Elections

New York City should expand voting rights as part of charter revision

New York state keeps failing to ease voting, but New York City can do it on their own.

Mayor Bill de Blasio signs legislation to create a online voter registration system in December, 2017.

Mayor Bill de Blasio signs legislation to create a online voter registration system in December, 2017. Michael Appleton/Mayoral Photography Office

New York’s state Legislature is lagging behind the rest of the country when it comes to promoting democracy and making voting accessible to all eligible citizens. Thirty-seven states have early voting, allowing more opportunities to go to the polls for people who have trouble getting off of work or finding child care. Currently, New Yorkers are stuck with fixed hours on a Tuesday. Twelve states and the District of Columbia have automatic registration while New York has strict deadlines to register or change party enrollment. Twenty seven states and D.C. have no-excuse absentee voting, while New Yorkers must predict in advance if they will be out of town or too ill to vote.

Many states have open primaries, permitting voters to decide on the spot from which party candidates to choose. I don’t favor such open-ended procedures – party affiliation should be meaningful – but New Yorkers who want to change enrollment from one party to another must currently do it 25 days before the last year’s general election. That is a ridiculously long time. Voters should be able to change parties a month or two before the primaries.

Fifteen cities and the state of Maine use instant runoff voting, which eliminates a second trip to the polls to vote for the top two-vote getters. Although New York City has runoffs only for mayor, public advocate and comptroller, voters should be able to rank their choices on one ballot rather than have to make a second trip to the polls two weeks later and use taxpayer dollars for a second vote. If it works for the other cities (and, by the way, the Academy Awards), New Yorkers could learn how to do this fairly easily.

This year, the state Legislature has failed again to pass election reform, but cities and other local governments throughout New York state have a powerful tool at their disposal to make their own elections more democratic and user-friendly. For example, New York City’s Charter Revision Commission in 1988 enacted a campaign finance program that is the envy of the nation.

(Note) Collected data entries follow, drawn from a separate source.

import Literature.Computability.Cryptography.ShiftSamplingFamily
import Literature.Computability.QuantumComplexity.CleanBlockDesc
import Literature.Computability.Cryptography.QuantumCircuitDescFP
import HarnessLib

/-!
# Fourier sampling of a computed table by eigenvalue estimation of shifts, III: uniformity

Topic `Computability/Cryptography`; sequel of `ShiftSamplingFamily.lean`. The quantum core
`family P hbf` (the sandwich circuit around the compiled block of a polynomial-time table) is
polynomial-time uniform, given counter expressions for the parameters (`GEParams`): its description
`1ⁿ ↦ ⟨bin n, ⟨1^{anc n}, encode (circ n)⟩⟩` is the concatenation of pieces rendered from generator
programs (`RevTableauUniform.lean`/`RevUncomputeUniform.lean`: header, the two Hadamard layers, the
phase layer `S³` on the sine-test controls) and of the description of the clean block
(`CleanBlockDesc.flatMap_opBits_cleanOps_mem_FP`), exactly as for Kitaev's order-finding family
(`KitaevFamilyUniform.lean`; Shor 1997, §2, p. 7: "the design of the gate array be produced by a
polynomial-time (classical) computation"; Kitaev 1995, §4, p. 15: "our procedure is uniform").
Theorem-and-definition file, no named facts.

* `GEParams P` (expressions for `nU`, `L`, `Lv`, `B` in the family index), the derived `KE`, `K1E`,
  `K2E`, `KCE`, `dataNE`, `NE`, `ancE` (`mW_eq`, `eval_ancE`);
* the generators `headerG`, `hLayer1G`, `hLayer2G`, `phaseG`, their streams, the pieces `pieceA`,
  `pieceB` (the clean block), `pieceC`, `descS`, **`descS_mem_FP`**;
* the closed forms `flatMap_gateEnc_hadamardLayer`, `flatMap_gateEnc_yWires`,
  `flatMap_gateEnc_phaseLayer` (`famσ_eq`: the type of a control from its position),
  `flatMap_gateEnc_VB`, `sigmaEncode_family`, `descS_eq`, and **`family_isUniform`**.

## References

* P. W. Shor, SIAM J. Comput. 26 (1997) 1484–1509, §2 (p. 7 of arXiv:quant-ph/9508027v2). [Shor1997]
* A. Yu. Kitaev, arXiv:quant-ph/9511026 (1995), §4 (p. 15). [Kitaev1995]
* S. Arora, B. Barak, *Computational Complexity: A Modern Approach*, CUP 2009, §6.2 (Def. 6.12,
  Remark 6.7, proof of Thm. 6.15). [AroraBarak2009]
-/

noncomputable section

namespace Literature.Computability.Cryptography

namespace ShiftSampling

open _root_.Computability Complexity Complexity.CodeFP QuantumComplexity QuantumComplexity.RevClean
  QuantumComplexity.RevSim Kitaev1995 PeriodFinding Matrix Finset

namespace SSParams

open QuantumComplexity.RevDesc Complexity.GExpr

attribute [local simp] GExpr.eval

/-- **The parameters as counter expressions in the family index** (so that the description is
printed by generator programs): expressions mentioning only `uu`, evaluating to the parameters.
[cite: AroraBarak2009, §6.2 Def. 6.12 (P-uniform: descriptions printed with counters)] -/
structure GEParams (P : SSParams) where
  /-- expression for `nU` -/
  nUE : GE
  /-- expression for `L` -/
  LE : GE
  /-- expression for `Lv` -/
  LvE : GE
  /-- expression for `B` -/
  BE : GE
  eval_nUE : ∀ env, nUE.eval env = P.nU (env .uu)
  eval_LE : ∀ env, LE.eval env = P.L (env .uu)
  eval_LvE : ∀ env, LvE.eval env = P.Lv (env .uu)
  eval_BE : ∀ env, BE.eval env = P.B (env .uu)
  fv_nUE : ∀ x ∈ nUE.fv, x = GV.uu
  fv_LE : ∀ x ∈ LE.fv, x = GV.uu
  fv_LvE : ∀ x ∈ LvE.fv, x = GV.uu
  fv_BE : ∀ x ∈ BE.fv, x = GV.uu
import Mathlib
import Summits.ValiantsHypothesis.ValiantsHypothesis.Theorems.BarrierLeverPartitionMinorsHitByVPHiddenStatesJoinUniform
import Summits.ValiantsHypothesis.ValiantsHypothesis.Theorems.BarrierLeverPartitionMinorsHitByVPHiddenStatesFit
import Summits.ValiantsHypothesis.ValiantsHypothesis.Theorems.BarrierLeverPartitionMinorsHitByVPSimplexJoinNodes

/-!
# Route BarrierLever — item `PartitionMinorsHitByVP` (stmt-ValiantsHypothesis-19717):
# the UNIFORM-MENU nodes (typed; not asserted) and their arrows to the registered nodes and to the item

Link file (`--supports stmt-ValiantsHypothesis-19717`; cell valiant-natproofs, rung V4, 𝒟-side door (c), line `hidden_states`;
prover seat val-np-p3 gen 11). Two `Prop` definitions in the cell's one-exchange format (NOT asserted) and kernel arrows.

After `…HiddenStatesJoinUniform` (p622521) and `…SimplexJoinUniform` (p621024) the item reduces, through either door, to
«for every (h, r) ONE design within budget all of whose pieces are UNIFORM» (a piece is uniform when it is good on EVERY
injective row family of its size). This file names that reduced statement for each door and proves the arrows:

* `Stmt.uniformMenuWide` — wide join door: `m ≤ 2h` pieces, `K ≤ h³` states, legal (join threshold family), every piece uniform;
  `universalJoinWide_of_uniformMenuWide : Stmt.uniformMenuWide → SymbJoin.Stmt.universalJoinWide` (= the body of the line's
  registered node `stub_universalJoinWide`, whence the crux by the line's `PartitionMinorsHitByVP_of`, `b = 8`).
* `Stmt.uniformMenuSimplex` — exact-support simplex-product door: `m ≤ (2h)²`, `D ≤ 2h`, `N ≤ (2h)²`, every piece uniform;
  `simplexUniversal_of_uniformMenuSimplex`, `partitionMinorsHitByVP_of_uniformMenuSimplex` (`b = 10`).

WHAT IS KNOWN (seat memo §9–§10): simplices / generic points are uniform (`…SimplexJoinUniformSimplex`); a piece is uniform only if
it passes the tensor-level and packing counts (T+P) (`…SimplexJoinTwoWide` is the kernel form of the first of these); numerically
(kit census h ≤ 12, 70+ shapes, 0 disagreements) exactly the (T+P)-clean pieces are uniform, clean pieces exist at every scale
(h = 64: hundreds of decaying mixed products), and 2–4 of them sum to any r. CONJECTURE UM: (T+P)-clean ⇒ uniform.
WHAT THIS IS NOT: the menus are OPEN; item 19717 stays OPEN; nothing on crux 14610 or VP ≠ VNP.
-/

set_option linter.dupNamespace false

namespace Summit.ValiantsHypothesis.ValiantsHypothesis.Theorems.BarrierLever.SimplexJoin

open Finset Matrix

/-- **NODE (wide join door): a legal wide design with uniform pieces for every `(h, r)`.** For all large `h` and every
`r ≤ 2^h` there are `m ≤ 2h` pieces on `K ≤ h³` states, an injective `e : Fin r → Fin m × Finset (Fin K)` that is a join
threshold family for some weights `(W, wt)`, such that EVERY piece is uniform: every bijective enumeration `c` of its columns is
good, for some table, on EVERY injective row family of the same size. Typed, not asserted. -/
def Stmt.uniformMenuWide : Prop :=
  ∃ h₁ : ℕ, ∀ h : ℕ, h₁ ≤ h → ∀ r : ℕ, r ≤ 2 ^ h →
    ∃ (m K : ℕ) (W : Fin m → ℕ) (wt : Fin m → Fin K → ℕ) (e : Fin r → Fin m × Finset (Fin K)),
      m ≤ h + h ∧ K ≤ h * h * h ∧ Function.Injective e ∧
      (∀ x : Fin m × Finset (Fin K), x ∉ Set.range e →
        ∀ i, W (e i).1 + ∑ k ∈ (e i).2, wt (e i).1 k < W x.1 + ∑ k ∈ x.2, wt x.1 k) ∧
      ∀ (p : Fin m) (n : ℕ) (c : Fin n → Fin r), Function.Injective c → (∀ x, (e (c x)).1 = p) →
        (∀ k, (e k).1 = p → ∃ x, c x = k) → ∀ v : Fin n → Finset (Fin h), Function.Injective v →
          ∃ t : Option (Fin K) → Fin h → ℂ,
            (Matrix.of fun x x' : Fin n => ∏ a ∈ v x,
              (t none a + ∑ q ∈ (e (c x')).2, t (some q) a)).det ≠ 0

/-- **The registered node from the wide uniform menu** (`good_of_uniform_pieces_join`). -/
theorem universalJoinWide_of_uniformMenuWide (H : Stmt.uniformMenuWide) : HiddenStates.SymbJoin.Stmt.universalJoinWide := by
  obtain ⟨h₁, H⟩ := H
  refine ⟨h₁, fun h hh r hr => ?_⟩
  obtain ⟨m, K, W, wt, e, hm, hK, he, hthr, hU⟩ := H h hh r hr
  exact ⟨m, K, W, wt, e, hm, hK, he, hthr, fun u hu => good_of_uniform_pieces_join h m K r u e hu he hU⟩

/-- **NODE (simplex-product door): a simplex-product design with uniform pieces for every `(h, r)`.** For all large `h`
and every `r ≤ 2^h` there is a design of the exact-support door (`m ≤ (2h)²` pieces, `D ≤ 2h` factor slots, `N ≤ (2h)²` options,
live sets `S`, exact injective enumeration `e`) all of whose pieces are uniform. Typed, not asserted. -/
def Stmt.uniformMenuSimplex : Prop :=
  ∃ h₁ : ℕ, ∀ h : ℕ, h₁ ≤ h → ∀ r : ℕ, r ≤ 2 ^ h →
    ∃ (m D N : ℕ) (S : Fin m → Fin D → Finset (Fin N)) (e : Fin r → Fin m × (Fin D → Option (Fin N))),
      m ≤ (h + h) ^ 2 ∧ D ≤ h + h ∧ N ≤ (h + h) ^ 2 ∧ Function.Injective e ∧
      (∀ c : Fin m × (Fin D → Option (Fin N)),
        c ∈ Set.range e ↔ ∀ (f : Fin D) (j : Fin N), c.2 f = some j → j ∈ S c.1 f) ∧
      ∀ (p : Fin m) (n : ℕ) (c : Fin n → Fin r), Function.Injective c → (∀ x, (e (c x)).1 = p) →
        (∀ k, (e k).1 = p → ∃ x, c x = k) → ∀ v : Fin n → Finset (Fin h), Function.Injective v →
          ∃ t : Option (Fin D × Fin N) → Fin h → ℂ,
            (Matrix.of fun x x' : Fin n => ∏ a ∈ v x,
              (t none a + ∑ f : Fin D, ((e (c x')).2 f).elim 0 fun j => t (some (f, j)) a)).det ≠ 0

/-- **The simplex-product node from the simplex uniform menu** (`good_of_uniform_pieces`). -/
theorem simplexUniversal_of_uniformMenuSimplex (H : Stmt.uniformMenuSimplex) : Stmt.simplexUniversal := by
  obtain ⟨h₁, H⟩ := H
  refine ⟨h₁, fun h hh r hr => ?_⟩
  obtain ⟨m, D, N, S, e, hm, hD, hN, he, hlive, hU⟩ := H h hh r hr
  exact ⟨m, D, N, S, e, hm, hD, hN, he, hlive, fun u hu => good_of_uniform_pieces h m D N r u e hu he hU⟩

/-- **Item 19717 from the simplex uniform menu** (`b = 10`, via `partitionMinorsHitByVP_of_simplexUniversal`). -/
theorem partitionMinorsHitByVP_of_uniformMenuSimplex (H : Stmt.uniformMenuSimplex) :
    Summit.ValiantsHypothesis.ValiantsHypothesis.Theses.BarrierLever.PartitionMinorsHitByVP :=
  partitionMinorsHitByVP_of_simplexUniversal (simplexUniversal_of_uniformMenuSimplex H)

end Summit.ValiantsHypothesis.ValiantsHypothesis.Theorems.BarrierLever.SimplexJoin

The city also has term limits for city public officials and non-partisan voting for vacancy elections. A few years ago, a charter commission even lowered the number of petition signatures required to get on the ballot. And just a few months ago, Suffolk County enacted its own campaign finance reform – a program providing public matching for its elections.

New York City has the opportunity to take a giant step forward. It can institute early voting, enhanced registration, easier enrollment procedures and instant run-off for city elections. Once this dramatic set of election reforms are adopted by the commission, the voters would have a chance to weigh in. The new rules wouldn’t take effect until the next municipal election in 2021, so the Board of Elections would have three years to implement the changes.

So, as the state Legislature tries to figure out if it really wants election reform, New York City should grab the opportunity to expand voting opportunities through charter revision.

The mayor has already appointed a Charter Revision Commission, and I recently testified in support of these proposals. The City Council, having voted last month to create its own commission, is about to name its members, which will include appointees of every citywide and borough official – a broad-based group that would evaluate every aspect of the city charter. While this may seem a bit duplicative, it allows reformers two bites of the apple. Both will hold hearings, analyze the entire charter and make proposed changes to put on the ballot. The mayor’s commission is set to place charter reforms on the ballot this November. The Council’s commission will deliberate longer, and put amendments up for a vote in November 2019.

When I testified, the mayor’s commission appeared to give these pro-democracy reforms a serious hearing. If they don’t see fit to adopt them, however, I trust that the council’s commission will.